§ Work instructions: Once the line with "simp only [Equiv.coe_mulRight, mul_smul]" is found in the entries below, repeat it and each following line exactly, up to and including the line with "rw [← hκ, hΦsmul]". Add no other lines.

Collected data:
------------------------------

/-
Cell b2b-lgcu-borel (gen 27).  VALUE = THEOREM (a structural law on every hypothetical witness of
the crux, all levels `k`), NOT summit progress; the crux item `SubgroupIdentityDesigns`
(stmt-MatrixMultiplication-14079) stays open and untouched.
-/
import Mathlib
import Summits.MatrixMultiplication.MatrixMultiplication.Theorems.SubgroupIdentityDesigns.Negative.FreeModuleLaw
import Summits.MatrixMultiplication.MatrixMultiplication.Theorems.SubgroupIdentityDesigns.Negative.LevelOneInvariantDim
import Summits.MatrixMultiplication.MatrixMultiplication.Theorems.SubgroupIdentityDesigns.Negative.ScalarLaw
import Summits.MatrixMultiplication.MatrixMultiplication.Theorems.SubgroupIdentityDesigns.Negative.ScalarBlockLaw

/-!
# Mode orbits bound the invariants of `F_k`; the scalar block law at every level

Route `LevelGradedCohnUmans`, crux `SubgroupIdentityDesigns` (stmt-MatrixMultiplication-14079),
negative side; report `run/shared/lean/b2b/levelgraded-cu/ORACLE-g27.md` §G27-9.  VALUE = THEOREM,
NOT summit progress; the crux item is untouched and remains open.

## Mode orbits (all `p`, `m`, `k`, every `K ≤ GL_m(𝔽_p)`)

Right translation by `κ` sends the mode character `ψ_M : g ↦ ψ(tr(M g))` to `ψ_{κ M}`
(`tr(M g κ) = tr(κ M g)`, `char_mul_right`), so `K` acts on the MODES `{M : rk M ≤ k}` by left
multiplication and the right `K`-average `Σ_{κ ∈ K} ψ_{κ M}` of `ψ_M` only depends on the `K`-orbit
of `M`.  Averaging a right-`K`-invariant `f ∈ F_k` reproduces `|K| f`, hence
`dim (F_k)^K ≤ #(K-orbits on the modes)`, and for `K` SEMIREGULAR on the non-zero modes (no
`κ ≠ 1` fixes a non-zero `M` of rank `≤ k` — scalar subgroups are, `semiregular_modes_of_le_range`)
Burnside's count `#orbits · |K| + 1 = N_k + |K|` (`N_k = #{M : rk M ≤ k}`) gives

  `|K| · dim (F_k)^K + 1 ≤ N_k + |K|`   (`card_mul_finrank_invRight_le`;
                                          the mode action is installed locally in the proof).

(At `k = 1`, `LevelOneInvariantDim` is sharper by the relations among the `ψ_M` on `GL`.)

## The scalar block law at level `k`

With the commuting-kernel law of `ScalarBlockLaw` (`|H₁||H₂| ≤ dim J^K` for `K ≤ H₃` commuting
with `H₂`; central `K ≤ H₁`, `K ≤ H₂` likewise): every level-`k` witness of the crux in `GL_m(𝔽_p)`
(subgroup TPP + the design clause verbatim) satisfies, for each member `Hᵢ` and each scalar
subgroup `K ≤ Hᵢ` of order `s`,

  `s · Π_{j ≠ i} |H_j| + 1 ≤ N_k + s`,  i.e.  `Π_{j ≠ i} |H_j| ≤ 1 + (N_k − 1)/s`

(`scalar_block_law_level_right/left/middle`): the interpolation budget `N_k` of the two other
members is divided by the order of the scalar part of the third.  The level-one census evaluation
is in `ScalarBlockLaw` / ORACLE-g27 §G27-8; this file is the all-`k` structural form.

Sorry-free; standard axioms.
-/

set_option linter.dupNamespace false

noncomputable section

open scoped BigOperators Classical Matrix
open Module (finrank)

namespace Summit.MatrixMultiplication.MatrixMultiplication.Theorems.SubgroupIdentityDesigns.Negative
namespace ScalarBlockLevel

open Literature.Barriers.MatrixMultiplication (SubgroupTPP)
open Summit.MatrixMultiplication.MatrixMultiplication.Theorems.LieRankDesigns.Negative (GLm Mat)
open Summit.MatrixMultiplication.MatrixMultiplication.Theorems.LevelOneGL2Designs.Negative
  (levelMap levelSubmodule readout)
open FreeModuleLaw (invRight mem_invRight invRight_le)
open LevelOneInvariantDim (avgR avgR_apply avgR_of_mem_invRight mem_of_avgR_mem)

variable {p m : ℕ} [hp : Fact p.Prime] {k : ℕ}

/-! ## Mode characters under right translation -/

/-- `ψ_M (g κ) = ψ_{κ M} (g)`: right translation acts on mode characters through left
multiplication of the mode. -/
theorem char_mul_right (M : Mat p m) (g κ : GLm p m) :
    ZMod.stdAddChar (Matrix.trace (M * ((g * κ : GLm p m) : Mat p m))) =
      ZMod.stdAddChar (Matrix.trace ((κ : Mat p m) * M * (g : Mat p m))) := by
  rw [Units.val_mul, ← Matrix.mul_assoc, Matrix.trace_mul_comm, Matrix.mul_assoc]

/-- Unfolding `levelMap`: `c ↦ Σ_{rk M ≤ k} c_M ψ_M`. -/
theorem levelMap_apply (c : {M : Mat p m // M.rank ≤ k} → ℂ) (g : GLm p m) :
    levelMap p m k c g = ∑ M : {M : Mat p m // M.rank ≤ k},
      c M * ZMod.stdAddChar (Matrix.trace (M.1 * (g : Mat p m))) := rfl

/-- The right `K`-average of a level-`k` function is the corresponding combination of the averaged
mode characters `Σ_{κ ∈ K} ψ_{κ M}`. -/
theorem avgR_levelMap (K : Subgroup (GLm p m)) (c : {M : Mat p m // M.rank ≤ k} → ℂ) :
    avgR K (levelMap p m k c) = fun g : GLm p m => ∑ M : {M : Mat p m // M.rank ≤ k},
      c M * ∑ κ : K, ZMod.stdAddChar
        (Matrix.trace (((κ : GLm p m) : Mat p m) * M.1 * (g : Mat p m))) := by
  funext g
  rw [avgR_apply]
  simp only [levelMap_apply, Finset.mul_sum, char_mul_right]
  exact Finset.sum_comm

/-! ## The orbit count -/

/-- **MODE-ORBIT BOUND, semiregular evaluation.**  For every level `k` and every subgroup
`K ≤ GL_m(𝔽_p)` no non-identity element of which fixes a non-zero matrix of rank `≤ k` under left
multiplication: `|K| · dim (F_k)^K + 1 ≤ N_k + |K|`, `N_k = #{M : rk M ≤ k}`.  (In general
`dim (F_k)^K ≤ #(K-orbits on the modes)`; the orbit space is only used inside the proof.) -/
theorem card_mul_finrank_invRight_le (K : Subgroup (GLm p m))
    (hK : ∀ κ : K, ∀ M : Mat p m, M.rank ≤ k → M ≠ 0 →
      ((κ : GLm p m) : Mat p m) * M = M → κ = 1) :
    Nat.card K * finrank ℂ (invRight K (levelSubmodule p m k)) + 1 ≤
      Fintype.card {M : Mat p m // M.rank ≤ k} + Nat.card K := by
  -- the left action of `GL_m(𝔽_p)` (hence of `K`) on the modes
  letI inst : MulAction (GLm p m) {M : Mat p m // M.rank ≤ k} :=
    { smul := fun g M => ⟨(g : Mat p m) * M.1, (Matrix.rank_mul_le_right _ _).trans M.2⟩
      one_smul := fun M => Subtype.ext (by
        show ((1 : GLm p m) : Mat p m) * M.1 = M.1
        simp)
      mul_smul := fun g h M => Subtype.ext (by
        show ((g * h : GLm p m) : Mat p m) * M.1 = (g : Mat p m) * ((h : Mat p m) * M.1)
        simp [Matrix.mul_assoc]) }
  have hsmul : ∀ (κ : K) (M : {M : Mat p m // M.rank ≤ k}),
      ((κ • M : {M : Mat p m // M.rank ≤ k}) : Mat p m) = ((κ : GLm p m) : Mat p m) * M.1 :=
    fun _ _ => rfl
  -- the averaged mode characters and their orbit invariance
  let Φ : {M : Mat p m // M.rank ≤ k} → (GLm p m → ℂ) := fun M g =>
    ∑ κ : K, ZMod.stdAddChar (Matrix.trace (((κ : GLm p m) : Mat p m) * M.1 * (g : Mat p m)))
  have hΦ : ∀ (M : {M : Mat p m // M.rank ≤ k}) (g : GLm p m), Φ M g =
      ∑ κ : K, ZMod.stdAddChar (Matrix.trace
        (((κ • M : {M : Mat p m // M.rank ≤ k}) : Mat p m) * (g : Mat p m))) := fun M g => rfl
  have hΦsmul : ∀ (κ₀ : K) (M : {M : Mat p m // M.rank ≤ k}), Φ (κ₀ • M) = Φ M := by
    intro κ₀ M
    funext g
    rw [hΦ, hΦ]
    exact Fintype.sum_equiv (Equiv.mulRight κ₀) _ _ fun κ => by
      simp only [Equiv.coe_mulRight, mul_smul]
  let R := MulAction.orbitRel K {M : Mat p m // M.rank ≤ k}
  have hΦout : ∀ M : {M : Mat p m // M.rank ≤ k},
      Φ M = Φ (Quotient.out (Quotient.mk R M)) := by
    intro M
    obtain ⟨κ, hκ⟩ := MulAction.mem_orbit_iff.1 (MulAction.orbitRel_apply.1 (Quotient.exact
      (Quotient.out_eq (Quotient.mk R M))))
    rw [← hκ, hΦsmul]
  -- `(F_k)^K ≤ span {Φ ω.out}`
  have hle : invRight K (levelSubmodule p m k) ≤
      Submodule.span ℂ (Set.range fun ω : Quotient R => Φ ω.out) := by
    intro f hf
    have hfJ : f ∈ levelSubmodule p m k := invRight_le K _ hf
    obtain ⟨c, rfl⟩ := (LinearMap.mem_range).1 hfJ
    refine mem_of_avgR_mem hf ?_
    have havg : avgR K (levelMap p m k c) = ∑ M : {M : Mat p m // M.rank ≤ k}, c M • Φ M := by
      rw [avgR_levelMap]
      funext g
      simp only [Finset.sum_apply, Pi.smul_apply, smul_eq_mul, Φ]
    rw [havg]
    refine Submodule.sum_mem _ fun M _ => Submodule.smul_mem _ _ ?_
    rw [hΦout M]
    exact Submodule.subset_span ⟨_, rfl⟩
  have hdim : finrank ℂ (invRight K (levelSubmodule p m k)) ≤ Fintype.card (Quotient R) :=
    (Submodule.finrank_mono hle).trans (finrank_range_le_card _)
  -- Burnside for the semiregular action
  have hB := MulAction.sum_card_fixedBy_eq_card_orbits_mul_card_group K {M : Mat p m // M.rank ≤ k}
  have hfix1 : Fintype.card (MulAction.fixedBy {M : Mat p m // M.rank ≤ k} (1 : K)) =
      Fintype.card {M : Mat p m // M.rank ≤ k} := by
    have e : MulAction.fixedBy {M : Mat p m // M.rank ≤ k} (1 : K) ≃ {M : Mat p m // M.rank ≤ k} :=
      Equiv.subtypeUnivEquiv fun M => by simp
    rw [Fintype.card_congr e]
  let Z : {M : Mat p m // M.rank ≤ k} := ⟨0, by simp⟩
  have hfix : ∀ κ : K, κ ≠ 1 →
      Fintype.card (MulAction.fixedBy {M : Mat p m // M.rank ≤ k} κ) = 1 := by
    intro κ hκ
    rw [Fintype.card_eq_one_iff]
    refine ⟨⟨Z, ?_⟩, fun M => Subtype.ext ?_⟩
    · rw [MulAction.mem_fixedBy]
      exact Subtype.ext (by simp [hsmul, Z])
    · by_contra hM
      have hM0 : (M.1 : {M : Mat p m // M.rank ≤ k}).1 ≠ 0 := fun h => hM (Subtype.ext h)
      have hfixed : κ • (M.1 : {M : Mat p m // M.rank ≤ k}) = M.1 := M.2
      exact hκ (hK κ M.1.1 M.1.2 hM0 (by rw [← hsmul]; exact congr_arg Subtype.val hfixed))
  have hsum : (∑ κ : K, Fintype.card (MulAction.fixedBy {M : Mat p m // M.rank ≤ k} κ)) =
      Fintype.card {M : Mat p m // M.rank ≤ k} + (Fintype.card K - 1) := by
    rw [← Finset.add_sum_erase _ _ (Finset.mem_univ (1 : K)), hfix1]
    congr 1
    rw [Finset.sum_congr rfl fun κ hκ => hfix κ (Finset.ne_of_mem_erase hκ), Finset.sum_const,
      Finset.card_erase_of_mem (Finset.mem_univ _), Finset.card_univ, smul_eq_mul, mul_one]
  rw [hsum] at hB
  have hB' : Fintype.card {M : Mat p m // M.rank ≤ k} + (Fintype.card K - 1) =
      Fintype.card (Quotient R) * Fintype.card K := hB
  rw [Nat.card_eq_fintype_card]
  have hpos : 1 ≤ Fintype.card K := Fintype.card_pos
  have h1 := Nat.mul_le_mul_left (Fintype.card K) hdim
  rw [Nat.mul_comm (Fintype.card (Quotient R))] at hB'
  omega

/-- A subgroup of scalar matrices is semiregular on the non-zero matrices (of any rank). -/
theorem semiregular_modes_of_le_range {K : Subgroup (GLm p m)} (hKZ : K ≤ (scalarHom p m).range) :
    ∀ κ : K, ∀ M : Mat p m, M.rank ≤ k → M ≠ 0 → ((κ : GLm p m) : Mat p m) * M = M → κ = 1 := by
  intro κ M _ hM hκM
  obtain ⟨u, hu⟩ := hKZ κ.2
  obtain ⟨i, j, hij⟩ : ∃ i j, M i j ≠ 0 := by
    by_contra h
    push Not at h
    exact hM (Matrix.ext fun i j => by simpa using h i j)
  have hentry := congr_fun (congr_fun hκM i) j
  rw [← hu, coe_scalarHom, Matrix.scalar_apply, Matrix.diagonal_mul] at hentry
  have hu1 : (u : ZMod p) = 1 := (mul_left_eq_self₀.1 hentry).resolve_right hij
  have hu1' : u = 1 := Units.ext hu1
  apply Subtype.ext
  rw [← hu, hu1', map_one]
  rfl

/-! ## The scalar block law at level `k` -/

section Law

open Summit.MatrixMultiplication.MatrixMultiplication.Theorems.LevelOneGL2Designs.Negative
  (levelSubmodule_bi_inv)
open PackingBridge (exists_test)
open ScalarBlockLaw (card_mul_le_finrank_invRight_right card_mul_le_finrank_invRight_left
  card_mul_le_finrank_invRight_middle central_of_le_range)

/-- **THE SCALAR BLOCK LAW AT LEVEL `k` (right form).**  For every level-`k` witness of
`SubgroupIdentityDesigns` in `GL_m(𝔽_p)` and every scalar subgroup `K ≤ H₃`:
`|K| · |H₁| |H₂| + 1 ≤ N_k + |K|`, `N_k = #{M : rk M ≤ k}`. -/
theorem scalar_block_law_level_right {H₁ H₂ H₃ : Subgroup (GLm p m)}
    (htpp : SubgroupTPP H₁ H₂ H₃)
    (hdes : ∃ c : Mat p m → ℂ, (∀ M, k < M.rank → c M = 0) ∧
      (∑ M, c M * ZMod.stdAddChar (Matrix.trace (M * ((1 : GLm p m) : Mat p m)))) = 1 ∧
      ∀ a ∈ H₁, ∀ b ∈ H₂, ∀ g ∈ H₃, a * b * g ≠ 1 →
        (∑ M, c M * ZMod.stdAddChar (Matrix.trace (M * ((a * b * g : GLm p m) : Mat p m)))) = 0)
    {K : Subgroup (GLm p m)} (hK : K ≤ H₃) (hKZ : K ≤ (scalarHom p m).range) :
    Nat.card K * (Nat.card H₁ * Nat.card H₂) + 1 ≤
      Fintype.card {M : Mat p m // M.rank ≤ k} + Nat.card K := by
  obtain ⟨f, hf, h1, h0⟩ := exists_test hdes
  have hxy := card_mul_le_finrank_invRight_right (levelSubmodule p m k) levelSubmodule_bi_inv htpp
    hf h1 h0 hK fun κ hκ b _ => central_of_le_range hKZ κ hκ b
  have hdim := card_mul_finrank_invRight_le (k := k) K (semiregular_modes_of_le_range hKZ)
  have := Nat.mul_le_mul_left (Nat.card K) hxy
  omega

/-- **THE SCALAR BLOCK LAW AT LEVEL `k` (left form).**  `K ≤ H₁` scalar:
`|K| · |H₂| |H₃| + 1 ≤ N_k + |K|`. -/
theorem scalar_block_law_level_left {H₁ H₂ H₃ : Subgroup (GLm p m)}
    (htpp : SubgroupTPP H₁ H₂ H₃)
    (hdes : ∃ c : Mat p m → ℂ, (∀ M, k < M.rank → c M = 0) ∧
      (∑ M, c M * ZMod.stdAddChar (Matrix.trace (M * ((1 : GLm p m) : Mat p m)))) = 1 ∧
      ∀ a ∈ H₁, ∀ b ∈ H₂, ∀ g ∈ H₃, a * b * g ≠ 1 →
        (∑ M, c M * ZMod.stdAddChar (Matrix.trace (M * ((a * b * g : GLm p m) : Mat p m)))) = 0)
    {K : Subgroup (GLm p m)} (hK : K ≤ H₁) (hKZ : K ≤ (scalarHom p m).range) :
    Nat.card K * (Nat.card H₂ * Nat.card H₃) + 1 ≤
      Fintype.card {M : Mat p m // M.rank ≤ k} + Nat.card K := by
  obtain ⟨f, hf, h1, h0⟩ := exists_test hdes
  have hyz := card_mul_le_finrank_invRight_left (levelSubmodule p m k) levelSubmodule_bi_inv htpp
    hf h1 h0 hK (central_of_le_range hKZ)
  have hdim := card_mul_finrank_invRight_le (k := k) K (semiregular_modes_of_le_range hKZ)
  have := Nat.mul_le_mul_left (Nat.card K) hyz
  omega

/-- **THE SCALAR BLOCK LAW AT LEVEL `k` (middle form).**  `K ≤ H₂` scalar:
`|K| · |H₁| |H₃| + 1 ≤ N_k + |K|`. -/
theorem scalar_block_law_level_middle {H₁ H₂ H₃ : Subgroup (GLm p m)}
    (htpp : SubgroupTPP H₁ H₂ H₃)
    (hdes : ∃ c : Mat p m → ℂ, (∀ M, k < M.rank → c M = 0) ∧
      (∑ M, c M * ZMod.stdAddChar (Matrix.trace (M * ((1 : GLm p m) : Mat p m)))) = 1 ∧
      ∀ a ∈ H₁, ∀ b ∈ H₂, ∀ g ∈ H₃, a * b * g ≠ 1 →
        (∑ M, c M * ZMod.stdAddChar (Matrix.trace (M * ((a * b * g : GLm p m) : Mat p m)))) = 0)
    {K : Subgroup (GLm p m)} (hK : K ≤ H₂) (hKZ : K ≤ (scalarHom p m).range) :
    Nat.card K * (Nat.card H₁ * Nat.card H₃) + 1 ≤
      Fintype.card {M : Mat p m // M.rank ≤ k} + Nat.card K := by
  obtain ⟨f, hf, h1, h0⟩ := exists_test hdes
  have hxz := card_mul_le_finrank_invRight_middle (levelSubmodule p m k) levelSubmodule_bi_inv htpp
    hf h1 h0 hK (central_of_le_range hKZ)
  have hdim := card_mul_finrank_invRight_le (k := k) K (semiregular_modes_of_le_range hKZ)
  have := Nat.mul_le_mul_left (Nat.card K) hxz
  omega

end Law

end ScalarBlockLevel
end Summit.MatrixMultiplication.MatrixMultiplication.Theorems.SubgroupIdentityDesigns.Negative

end
open Classical in
/-- **The r6 stub implies the CONV-only lower bound at `δ = 1/4`.** [cite: Jukna2012, Thm. 9.21] -/
theorem convLowerBound_of_convWide :
    (∀ c : ℕ, ∃ r₀ s₀ : ℕ, 2 ≤ r₀ ∧ 2 ≤ s₀ ∧ ∀ r s : ℕ, r₀ ≤ r → s₀ ≤ s →
    ∀ᶠ m : ℕ in atTop, ∀ φ : GateFn,
      (∃ p q : ℕ, p + q ≤ m ^ c ∧ ⌊(m : ℝ) ^ (1 / 16 : ℝ)⌋₊ < p ∧ c + 1 < q ∧
        ∃ (A : Fin p → Matrix (Fin q) (Fin q) ℝ) (b : Fin p → ℝ)
        (B : Fin p → Fin φ.1 → ℝ), (∀ i j, 0 ≤ B i j) ∧ ∀ v : Fin φ.1 → Bool, φ.2 v = true ↔
          ∃ Y : Matrix (Fin q) (Fin q) ℝ, Y.PosSemidef ∧
            ∀ i, (A i * Y).trace ≤ b i + ∑ j, B i j * (if v j then (1 : ℝ) else 0)) →
      ∀ (D C : Fin φ.1 → Finset (Finset ((⊤ : SimpleGraph (Fin m)).edgeSet))),
        #(univ.image fun j => (D j, C j)) ≤ m ^ (c + 3) →
        (∀ j, ∀ R ∈ D j, #R ≤ r - 1) → (∀ j, ∀ S ∈ C j, #S ≤ s - 1) →
        (∀ j x, EvalDNF (D j) x → EvalCNF (C j) x) →
        ∃ dnf cnf : Finset (Finset ((⊤ : SimpleGraph (Fin m)).edgeSet)),
          (∀ R ∈ dnf, #R ≤ r - 1) ∧ (∀ S ∈ cnf, #S ≤ s - 1) ∧
          (∀ x, EvalDNF dnf x → EvalCNF cnf x) ∧
          (#((posGraphs m ⌈(m : ℝ) ^ (1 / 4 : ℝ)⌉₊).filter
              (fun x => φ.2 (fun j => decide (EvalDNF (D j) x)) = true ∧ ¬ EvalDNF dnf x)) : ℝ)
            ≤ (1 / (8 * (m : ℝ) ^ (c + 1))) * #(posGraphs m ⌈(m : ℝ) ^ (1 / 4 : ℝ)⌉₊) ∧
          (#((((powersetCard (Fintype.card ((⊤ : SimpleGraph (Fin m)).edgeSet) / ⌊(m : ℝ) ^ (1 / 8 : ℝ)⌋₊)
          (univ : Finset ((⊤ : SimpleGraph (Fin m)).edgeSet))).image (fun M => fun e => decide (e ∉ M)))).filter
              (fun x => EvalCNF cnf x ∧ φ.2 (fun j => decide (EvalCNF (C j) x)) = false)) : ℝ)
            ≤ (1 / (8 * (m : ℝ) ^ (c + 1))) *
              #(((powersetCard (Fintype.card ((⊤ : SimpleGraph (Fin m)).edgeSet) / ⌊(m : ℝ) ^ (1 / 8 : ℝ)⌋₊)
          (univ : Finset ((⊤ : SimpleGraph (Fin m)).edgeSet))).image (fun M => fun e => decide (e ∉ M))))) →
    ∀ c : ℕ, ∀ᶠ m : ℕ in atTop, ∀ C : Circuit ((⊤ : SimpleGraph (Fin m)).edgeSet),
      C.IsOver ({GateFn.and 2, GateFn.or 2} ∪ {g | IsConvGate (m ^ c) g}) →
        C.size ≤ m ^ c → ¬ C.Computes (cliqueFn m ⌈(m : ℝ) ^ (1 / 4 : ℝ)⌉₊) :=
  fun hW => ConvCalibration.convLowerBound_of_convSandwichable (convSandwichable_of_convWide hW)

------------------------------

§ Solved problem:
      simp only [Equiv.coe_mulRight, mul_smul]
  let R := MulAction.orbitRel K {M : Mat p m // M.rank ≤ k}
  have hΦout : ∀ M : {M : Mat p m // M.rank ≤ k},
      Φ M = Φ (Quotient.out (Quotient.mk R M)) := by
    intro M
    obtain ⟨κ, hκ⟩ := MulAction.mem_orbit_iff.1 (MulAction.orbitRel_apply.1 (Quotient.exact
      (Quotient.out_eq (Quotient.mk R M))))
    rw [← hκ, hΦsmul]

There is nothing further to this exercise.